Today I added John Lennon to the mix.  My mom had his album in 1980, so listening to those songs reminded me of that, I remember her listening to that album over and over when she was pregnant with my brother.  (that reminds me...when my brother was 12 I remember looking through his tapes, and he had all this stuff like Ice T, M.O.D., Wu Tang Clan, etc......mixed in with Fleetwood Mac, The Cars, and all the stuff my Mom listened to when she was pregnant with him!!!  I was like, Oh my god...do you even realize....??   He had no idea why he liked that stuff, he just did.  I just thought that's amazing how we can hear and remember the music happening outside the womb and subconsciously draw on it years later....)

Anyway, that's been the music trend for me this past week.   Around Halloween I was in an 80s goth pop mood.  Siouxsie and the Banshees, (LOVE Siouxsie....) The Cure, Depeche Mode and Bauhaus, to name a few.  (Peter Murphy's "Cuts You Up" -- THE best song of the 80s you never heard.......)

"Life's journey is not to arrive at the grave safely in a well preserved body, but rather to skid in sideways, totally worn out, shouting "Holy shit ... what a ride!"  - Anonymous
-----
"I get by with a little help from my (higher density) friends."
-----

34 (edited by choice 2005-11-12 06:54:48)

Re: The Music Thread

Here's a well-crafted song for lovers, written and sung by a guy who's playing the piano too... Coldplay - Trouble

lyra wrote:

DOWN WITH COLDPLAY.  Something is SERIOUSLY lacking in "music" nowadays.

Trouble is, we all feel that the music that we like is the best, and that everything else is really crap to our ears.
That's because it is all subjective (art).
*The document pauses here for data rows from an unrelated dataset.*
import Summits.BirchSwinnertonDyer.BirchSwinnertonDyer.Theorems.ErratumRoadFiveNonSurjCornerBranchesAn
import HarnessLib

/-!
# Route `ErratumRoadFive` (rung K2, `p ≥ 5`): the GLUE ITEM of the split of crux 6 `NonSurjCorner`
# (item stmt-BirchSwinnertonDyer-19951 `NonSurjCornerGlue`, planner g30 edit «CORNER», rev 21)

`NonSurjCornerGlue : NonSurjCornerKolyZ → NonSurjCornerKolyJ → NonSurjCornerTwinMuAn → KatoTwinFactsFiveAn →
NonSurjCornerLowerX11a → NonSurjCorner` (route-file decls; the three crux children are the Theorems constants of
`ErratumRoadFiveNonSurjCornerBranchesDefs.lean` BY NAME, the bundle is the 23-fact conjunction, the fifth child is the
by-name alias of crux 19064 `X11aLowerHalf`) holds by corner-p1 g6's (landed by g7) `Theorems.nonSurjCorner_of_branchesAn`
(`ErratumRoadFiveNonSurjCornerBranchesAn.lean`), definitionally. Pure glue; CONDITIONAL content lives in the children;
nothing is asserted about any curve; BSD is not advanced (T7).
-/

set_option autoImplicit false
set_option linter.dupNamespace false

namespace Summit.BirchSwinnertonDyer.BirchSwinnertonDyer.Theorems

/-- The split glue of crux 6 `NonSurjCorner` (item 19951) — one line over `nonSurjCorner_of_branchesAn`. -/
theorem nonSurjCornerGlue_holds :
    Summit.BirchSwinnertonDyer.BirchSwinnertonDyer.Theses.ErratumRoadFive.NonSurjCornerGlue :=
  fun hZ hJ hμ hF h₄ ↦ nonSurjCorner_of_branchesAn hZ hJ hμ hF h₄

end Summit.BirchSwinnertonDyer.BirchSwinnertonDyer.Theorems
/-- **`y² = x³ - n² x` is a minimal Weierstrass equation at `2` for even squarefree `n`**
(Silverman, *AEC* VII.1: minimality means that no admissible change of variables keeps the
equation integral while lowering `ord(Δ)`; here `ord₂(Δ) = 12` and Remark VII.1.1 does not apply).
Proof, with `n = 2m`, `m` odd, and `[u, r, s, t] • E_n` assumed `2`-integral with `|u|₂ < 1`:
integrality of `Δ' = u⁻¹² Δ` gives `ord₂(u) = 1`; then `a₁' = 2s/u`, `a₃' = 2t/u³`,
`a₂' = (3r - s²)/u²`, `a₄' = (-n² + 3r² - 2st)/u⁴` integral give `|s| ≤ 1`, `|t| ≤ exp(-2)`,
`|3r - s²| ≤ exp(-2)`, `|-n² + 3r² - 2st| ≤ exp(-4)`. If `|s| < 1` then `|r| ≤ exp(-2)` and
`|n²| ≤ exp(-4)`, contradicting `|n²| = exp(-2)`. If `|s| = 1` then `s² ≡ 1 (8)`
(`valued_sq_sub_one_le_of_valued_eq_one`), so `3r ≡ 1 (4)`, `r` is a unit, `3r² ≡ 3 (8)`,
`n² = 4m² ≡ 4 (8)`, `2st ≡ 0 (8)`, whence `-n² + 3r² - 2st ≡ -1 (8)` is a unit, contradicting
`|…| ≤ exp(-4)`. [cite: SilvermanAEC2009, VII.1 (minimal Weierstrass equations; Remark 1.1, Prop. 1.3)] -/
theorem isMinimalAt_congruentNumberCurve_two_of_even {n : ℕ} (hsq : Squarefree n) (heven : Even n)
    (hv : natGenerator v = 2) : (congruentNumberCurve n).IsMinimalAt v := by
  obtain ⟨m, rfl, hm⟩ := exists_eq_two_mul_odd_of_squarefree_of_even hsq heven
  have V2 := valued_two v hv
  have V3 := valued_three v hv
  have V4 := valued_four v hv
  have Vm := valued_natCast_of_odd v hv hm
  set X : WeierstrassCurve (v.adicCompletion ℚ) :=
    (congruentNumberCurve (2 * m)).baseChange (v.adicCompletion ℚ) with hX
  have hXa₁ : X.a₁ = 0 := by simp [hX, baseChange]
  have hXa₂ : X.a₂ = 0 := by simp [hX, baseChange]
  have hXa₃ : X.a₃ = 0 := by simp [hX, baseChange]
  have hXa₄ : X.a₄ = -((2 : v.adicCompletion ℚ) * m) ^ 2 := by
    rw [hX, baseChange, map_a₄, congruentNumberCurve_a₄, map_neg, map_pow, map_natCast, Nat.cast_mul,
      Nat.cast_ofNat]
  have hXΔ : Valued.v X.Δ = WithZero.exp (-12 : ℤ) := by
    rw [hX, baseChange, map_Δ, GaloisRepresentations.valued_algebraMap_adicCompletion,
      valuation_congruentNumberCurve_Δ_of_even v hv hm]
  have hV1 : ∀ x : v.adicCompletion ℚ,
      x ∈ (algebraMap (v.adicCompletionIntegers ℚ) (v.adicCompletion ℚ)).range → Valued.v x ≤ 1 :=
    fun x hx ↦ (valued_le_one_iff_mem_range_adicCompletionIntegers v x).mpr hx
  show X.IsMinimal (v.adicCompletionIntegers ℚ)
  rw [isMinimal_iff_of_le_one_iff (valued_le_one_iff_mem_range_adicCompletionIntegers v)]
  refine ⟨?_, fun C hC ↦ ?_⟩
  · obtain ⟨h₁, h₂, h₃, h₄, h₆⟩ := valuation_congruentNumberCurve_a_le_one v (2 * m)
    exact (congruentNumberCurve (2 * m)).isIntegralAt_of_valuation_le_one v h₁ h₂ h₃ h₄ h₆
  -- integrality of the transformed coefficients and discriminant
  obtain ⟨h1, h2, h3, h4, -⟩ := (isIntegral_iff_forall_mem_range (C • X)).mp hC
  replace h1 := hV1 _ h1
  replace h2 := hV1 _ h2
  replace h3 := hV1 _ h3
  replace h4 := hV1 _ h4
  have e1 : (C • X).a₁ = ↑C.u⁻¹ * (2 * C.s) := by rw [variableChange_a₁, hXa₁, zero_add]
  have e2 : (C • X).a₂ = ↑C.u⁻¹ ^ 2 * (3 * C.r - C.s ^ 2) := by
    rw [variableChange_a₂, hXa₁, hXa₂]; ring
  have e3 : (C • X).a₃ = ↑C.u⁻¹ ^ 3 * (2 * C.t) := by rw [variableChange_a₃, hXa₁, hXa₃]; ring
  have e4 : (C • X).a₄ = ↑C.u⁻¹ ^ 4 *
      (-((2 : v.adicCompletion ℚ) * m) ^ 2 + 3 * C.r ^ 2 - 2 * C.s * C.t) := by
    rw [variableChange_a₄, hXa₁, hXa₂, hXa₃, hXa₄]; ring
  rw [e1, Valuation.map_mul] at h1
  rw [e2, Valuation.map_mul, Valuation.map_pow] at h2
  rw [e3, Valuation.map_mul, Valuation.map_pow] at h3
  rw [e4, Valuation.map_mul, Valuation.map_pow] at h4
  have hΔ' : Valued.v (C • X).Δ ≤ 1 := by
    obtain ⟨d, hd⟩ := Δ_integral_of_isIntegral (v.adicCompletionIntegers ℚ) (C • X)
    rw [← hd]
    exact hV1 _ ⟨d, rfl⟩
  rw [variableChange_Δ, Valuation.map_mul, Valuation.map_pow, hXΔ] at hΔ'
  rw [variableChange_Δ, Valuation.map_mul, Valuation.map_pow, hXΔ]
  set U : WithZero (Multiplicative ℤ) := Valued.v (↑C.u⁻¹ : v.adicCompletion ℚ) with hU
  by_cases hU1 : U ≤ 1
  · calc U ^ 12 * WithZero.exp (-12 : ℤ) ≤ 1 * WithZero.exp (-12 : ℤ) :=
          mul_le_mul' (pow_le_one' hU1 _) le_rfl
      _ = WithZero.exp (-12 : ℤ) := one_mul _
  exfalso
  replace hU1 : 1 < U := not_le.mp hU1
  have hU0 : U ≠ 0 := (Valuation.ne_zero_iff _).mpr (Units.ne_zero _)
  -- `ord(u) = 1`
  have hUe : U = WithZero.exp (1 : ℤ) := by
    have hl1 : 0 < WithZero.log U := WithZero.lt_log_of_exp_lt (by rwa [WithZero.exp_zero])
    have hl2 : 12 * WithZero.log U + (-12) ≤ 0 := by
      have hne : U ^ 12 * WithZero.exp (-12 : ℤ) ≠ 0 :=
        mul_ne_zero (pow_ne_zero _ hU0) WithZero.exp_ne_zero
      have := (WithZero.log_le_log hne one_ne_zero).mpr hΔ'
      rw [WithZero.log_mul (pow_ne_zero _ hU0) WithZero.exp_ne_zero, WithZero.log_pow,
        WithZero.log_exp, WithZero.log_one] at this
      simpa [nsmul_eq_mul] using this
    have hlog : WithZero.log U = 1 := by omega
    rw [← WithZero.exp_log hU0, hlog]
  have hUe2 : U ^ 2 = WithZero.exp (2 : ℤ) := by rw [hUe, ← WithZero.exp_nsmul]; norm_num
  have hUe3 : U ^ 3 = WithZero.exp (3 : ℤ) := by rw [hUe, ← WithZero.exp_nsmul]; norm_num
  have hUe4 : U ^ 4 = WithZero.exp (4 : ℤ) := by rw [hUe, ← WithZero.exp_nsmul]; norm_num
  rw [hUe] at h1
  rw [hUe2] at h2
  rw [hUe3] at h3
  rw [hUe4] at h4
  -- `|s| ≤ 1`, `|t| ≤ exp(-2)`, `|3r - s²| ≤ exp(-2)`, `|E| ≤ exp(-4)`
  have hs : Valued.v C.s ≤ 1 := by
    have h := withZero_le_exp_neg_of_exp_mul_le h1
    rw [Valuation.map_mul, V2] at h
    exact withZero_le_of_exp_mul_le_exp_mul (k := -1) (by rwa [mul_one])
  have ht : Valued.v C.t ≤ WithZero.exp (-2 : ℤ) := by
    have h := withZero_le_exp_neg_of_exp_mul_le h3
    rw [Valuation.map_mul, V2] at h
    refine withZero_le_of_exp_mul_le_exp_mul (k := -1) ?_
    rw [withZero_exp_mul_exp]
    norm_num
    exact h
  have hrs : Valued.v (3 * C.r - C.s ^ 2) ≤ WithZero.exp (-2 : ℤ) :=
    withZero_le_exp_neg_of_exp_mul_le h2
  have hE : Valued.v (-((2 : v.adicCompletion ℚ) * m) ^ 2 + 3 * C.r ^ 2 - 2 * C.s * C.t) ≤
      WithZero.exp (-4 : ℤ) :=
    withZero_le_exp_neg_of_exp_mul_le h4
  have hn2 : Valued.v (((2 : v.adicCompletion ℚ) * m) ^ 2) = WithZero.exp (-2 : ℤ) := by
    rw [Valuation.map_pow, Valuation.map_mul, V2, Vm, mul_one, ← WithZero.exp_nsmul]
    norm_num
  have hexp1 : WithZero.exp (-2 : ℤ) ≤ 1 := by
    rw [← WithZero.exp_zero, WithZero.exp_le_exp]; norm_num
  rcases hs.lt_or_eq with hslt | hseq
  · -- Case `|s| < 1`: then `4 ∣ r` and `16 ∣ n²`
    have hs1 : Valued.v C.s ≤ WithZero.exp (-1 : ℤ) := by
      have := withZero_le_exp_sub_one_of_lt_exp (k := 0) (by rwa [WithZero.exp_zero])
      simpa using this
    have hs2 : Valued.v (C.s ^ 2) ≤ WithZero.exp (-2 : ℤ) := by
      rw [Valuation.map_pow, pow_two]
      calc Valued.v C.s * Valued.v C.s ≤ WithZero.exp (-1 : ℤ) * WithZero.exp (-1 : ℤ) :=
            mul_le_mul' hs1 hs1
        _ = WithZero.exp (-2 : ℤ) := by rw [withZero_exp_mul_exp]; norm_num
    have h3r : Valued.v (3 * C.r) ≤ WithZero.exp (-2 : ℤ) := by
      have : (3 : v.adicCompletion ℚ) * C.r = (3 * C.r - C.s ^ 2) + C.s ^ 2 := by ring
      rw [this]
      exact Valuation.map_add_le _ hrs hs2
    have hr2 : Valued.v C.r ≤ WithZero.exp (-2 : ℤ) := by
      rwa [Valuation.map_mul, V3, one_mul] at h3r
    have h3r2 : Valued.v (3 * C.r ^ 2) ≤ WithZero.exp (-4 : ℤ) := by
      rw [Valuation.map_mul, V3, one_mul, Valuation.map_pow, pow_two]
      calc Valued.v C.r * Valued.v C.r ≤ WithZero.exp (-2 : ℤ) * WithZero.exp (-2 : ℤ) :=
            mul_le_mul' hr2 hr2
        _ = WithZero.exp (-4 : ℤ) := by rw [withZero_exp_mul_exp]; norm_num
    have h2st : Valued.v (2 * C.s * C.t) ≤ WithZero.exp (-4 : ℤ) := by
      rw [Valuation.map_mul, Valuation.map_mul, V2]
      calc WithZero.exp (-1 : ℤ) * Valued.v C.s * Valued.v C.t
          ≤ WithZero.exp (-1 : ℤ) * WithZero.exp (-1 : ℤ) * WithZero.exp (-2 : ℤ) :=
            mul_le_mul' (mul_le_mul' le_rfl hs1) ht
        _ = WithZero.exp (-4 : ℤ) := by rw [withZero_exp_mul_exp, withZero_exp_mul_exp]; norm_num
    have hn2' : Valued.v (((2 : v.adicCompletion ℚ) * m) ^ 2) ≤ WithZero.exp (-4 : ℤ) := by
      have : ((2 : v.adicCompletion ℚ) * m) ^ 2 = 3 * C.r ^ 2 - 2 * C.s * C.t -
          (-((2 : v.adicCompletion ℚ) * m) ^ 2 + 3 * C.r ^ 2 - 2 * C.s * C.t) := by ring
      rw [this]
      exact Valuation.map_sub_le _ (Valuation.map_sub_le _ h3r2 h2st) hE
    rw [hn2, WithZero.exp_le_exp] at hn2'
    norm_num at hn2'
  · -- Case `|s| = 1`: then `r` is a unit and `-n² + 3r² - 2st ≡ -1 (mod 8)`
    have hs21 := valued_sq_sub_one_le_of_valued_eq_one v hv hseq
    have h3r1 : Valued.v (3 * C.r - 1) ≤ WithZero.exp (-2 : ℤ) := by
      have : (3 : v.adicCompletion ℚ) * C.r - 1 = (3 * C.r - C.s ^ 2) + (C.s ^ 2 - 1) := by ring
      rw [this]
      exact Valuation.map_add_le _ hrs
        (hs21.trans (by rw [WithZero.exp_le_exp]; norm_num))
    have hlt1 : WithZero.exp (-2 : ℤ) < 1 := by
      rw [← WithZero.exp_zero, WithZero.exp_lt_exp]; norm_num
    have hr1 : Valued.v C.r = 1 := by
      have h3r : Valued.v (3 * C.r) = 1 := by
        have : (3 : v.adicCompletion ℚ) * C.r = 1 + (3 * C.r - 1) := by ring
        rw [this, Valuation.map_add_eq_of_lt_left, Valuation.map_one]
        rw [Valuation.map_one]
        exact lt_of_le_of_lt h3r1 hlt1
      rwa [Valuation.map_mul, V3, one_mul] at h3r
    have hr21 := valued_sq_sub_one_le_of_valued_eq_one v hv hr1
    have hm21 := valued_sq_sub_one_le_of_valued_eq_one v hv Vm
    have hA : Valued.v (3 * C.r ^ 2 - 3) ≤ WithZero.exp (-3 : ℤ) := by
      have : (3 : v.adicCompletion ℚ) * C.r ^ 2 - 3 = 3 * (C.r ^ 2 - 1) := by ring
      rw [this, Valuation.map_mul, V3, one_mul]
      exact hr21
    have hB : Valued.v (((2 : v.adicCompletion ℚ) * m) ^ 2 - 4) ≤ WithZero.exp (-3 : ℤ) := by
      have : ((2 : v.adicCompletion ℚ) * m) ^ 2 - 4 = 4 * ((m : v.adicCompletion ℚ) ^ 2 - 1) := by
        ring
      rw [this, Valuation.map_mul, V4]
      calc WithZero.exp (-2 : ℤ) * Valued.v ((m : v.adicCompletion ℚ) ^ 2 - 1)
          ≤ WithZero.exp (-2 : ℤ) * WithZero.exp (-3 : ℤ) := mul_le_mul' le_rfl hm21
        _ ≤ WithZero.exp (-3 : ℤ) := by
            rw [withZero_exp_mul_exp, WithZero.exp_le_exp]; norm_num
    have hC' : Valued.v (2 * C.s * C.t) ≤ WithZero.exp (-3 : ℤ) := by
      rw [Valuation.map_mul, Valuation.map_mul, V2, hseq, mul_one]
      calc WithZero.exp (-1 : ℤ) * Valued.v C.t ≤ WithZero.exp (-1 : ℤ) * WithZero.exp (-2 : ℤ) :=
            mul_le_mul' le_rfl ht
        _ = WithZero.exp (-3 : ℤ) := by rw [withZero_exp_mul_exp]; norm_num
    have hbr : Valued.v (-(((2 : v.adicCompletion ℚ) * m) ^ 2 - 4) + (3 * C.r ^ 2 - 3) -
        2 * C.s * C.t) ≤ WithZero.exp (-3 : ℤ) :=
      Valuation.map_sub_le _ (Valuation.map_add_le _ (by rwa [Valuation.map_neg]) hA) hC'
    have hlt3 : WithZero.exp (-3 : ℤ) < 1 := by
      rw [← WithZero.exp_zero, WithZero.exp_lt_exp]; norm_num
    have hE1 : Valued.v (-((2 : v.adicCompletion ℚ) * m) ^ 2 + 3 * C.r ^ 2 - 2 * C.s * C.t) = 1 := by
      have : -((2 : v.adicCompletion ℚ) * m) ^ 2 + 3 * C.r ^ 2 - 2 * C.s * C.t =
          -1 + (-(((2 : v.adicCompletion ℚ) * m) ^ 2 - 4) + (3 * C.r ^ 2 - 3) - 2 * C.s * C.t) := by
        ring
      rw [this, Valuation.map_add_eq_of_lt_left, Valuation.map_neg, Valuation.map_one]
      rw [Valuation.map_neg, Valuation.map_one]
      exact lt_of_le_of_lt hbr hlt3
    rw [hE1, ← WithZero.exp_zero, WithZero.exp_le_exp] at hE
    norm_num at hE

end Minimal

/-! ### Additive reduction at every `p ∣ 2n` and the vanishing of `a_p(E_n)` there -/

section Consequences

open Rat.HeightOneSpectrum

variable (v : HeightOneSpectrum (NumberField.RingOfIntegers ℚ))

/-- **`E_n` has additive reduction at `2` for even squarefree `n`**: the equation is minimal at
`2` (`isMinimalAt_congruentNumberCurve_two_of_even`) with `ord₂(Δ) = 12 > 0` and
`ord₂(c₄) = ord₂(48 n²) > 0` (Silverman VII.5, Prop. 5.1(c)).
[cite: SilvermanAEC2009, VII.5 Prop. 5.1(c) and VII.1 Prop. 1.3(b)] -/
theorem hasAdditiveReductionAt_congruentNumberCurve_two_of_even {n : ℕ} (hsq : Squarefree n)
    (heven : Even n) (hv : natGenerator v = 2) :
    (congruentNumberCurve n).HasAdditiveReductionAt v := by
  have hmin := isMinimalAt_congruentNumberCurve_two_of_even v hsq heven hv
  obtain ⟨m, rfl, hm⟩ := exists_eq_two_mul_odd_of_squarefree_of_even hsq heven
  refine hasAdditiveReductionAt_of_isMinimalAt v _ hmin ?_
    (valuation_congruentNumberCurve_c₄_lt_one v (hv ▸ dvd_mul_right 2 (2 * m))) ?_
  · rw [valuation_congruentNumberCurve_Δ_of_even v hv hm, ← WithZero.exp_zero,
      WithZero.exp_lt_exp]
    norm_num
  · rw [congruentNumberCurve_Δ]
    have hm0 : ((2 * m : ℕ) : ℚ) ≠ 0 := by
      have : 2 * m ≠ 0 := by have := hm.pos; omega
      exact_mod_cast this
    exact mul_ne_zero (by norm_num) (pow_ne_zero _ hm0)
There isn't really a way to quantify various pieces of popular culture (or
high culture for that matter), it's a bit like trying to say that a particular Monet painting is better than a Van Gogh
or that Impressionist art is superior to Pre-Raphealite art.

I think each generation has it's fair share of artists that capture 'something' about the era/arena they operate in,
the zeitgeist of each generation is best understood by those closest to it, and in the case of popular (read youth)
culture this is the youth of the day. Hence the alienation that most (adults )will feel from what's 'fresh' and from the
streets as opposed to the playlist-driven commercial fm fare that is demographically tailored, and familiar/meaningful.

An interesting thing is that each generation has it's revolutionary/anti-matrix type anthems, but they all sound
stale and toothless (meaningless?) to successive generations. I agree that there is the sense that a lot of music
has that 'facsimile' feel. A lot seems to be very well produced retro-styles that are being re-hashed in a cyclic way
that says more about the formulaic-seeking industry that builds and perpetuates popular icons than the lack of
experimentation in bedrooms and garages around the globe.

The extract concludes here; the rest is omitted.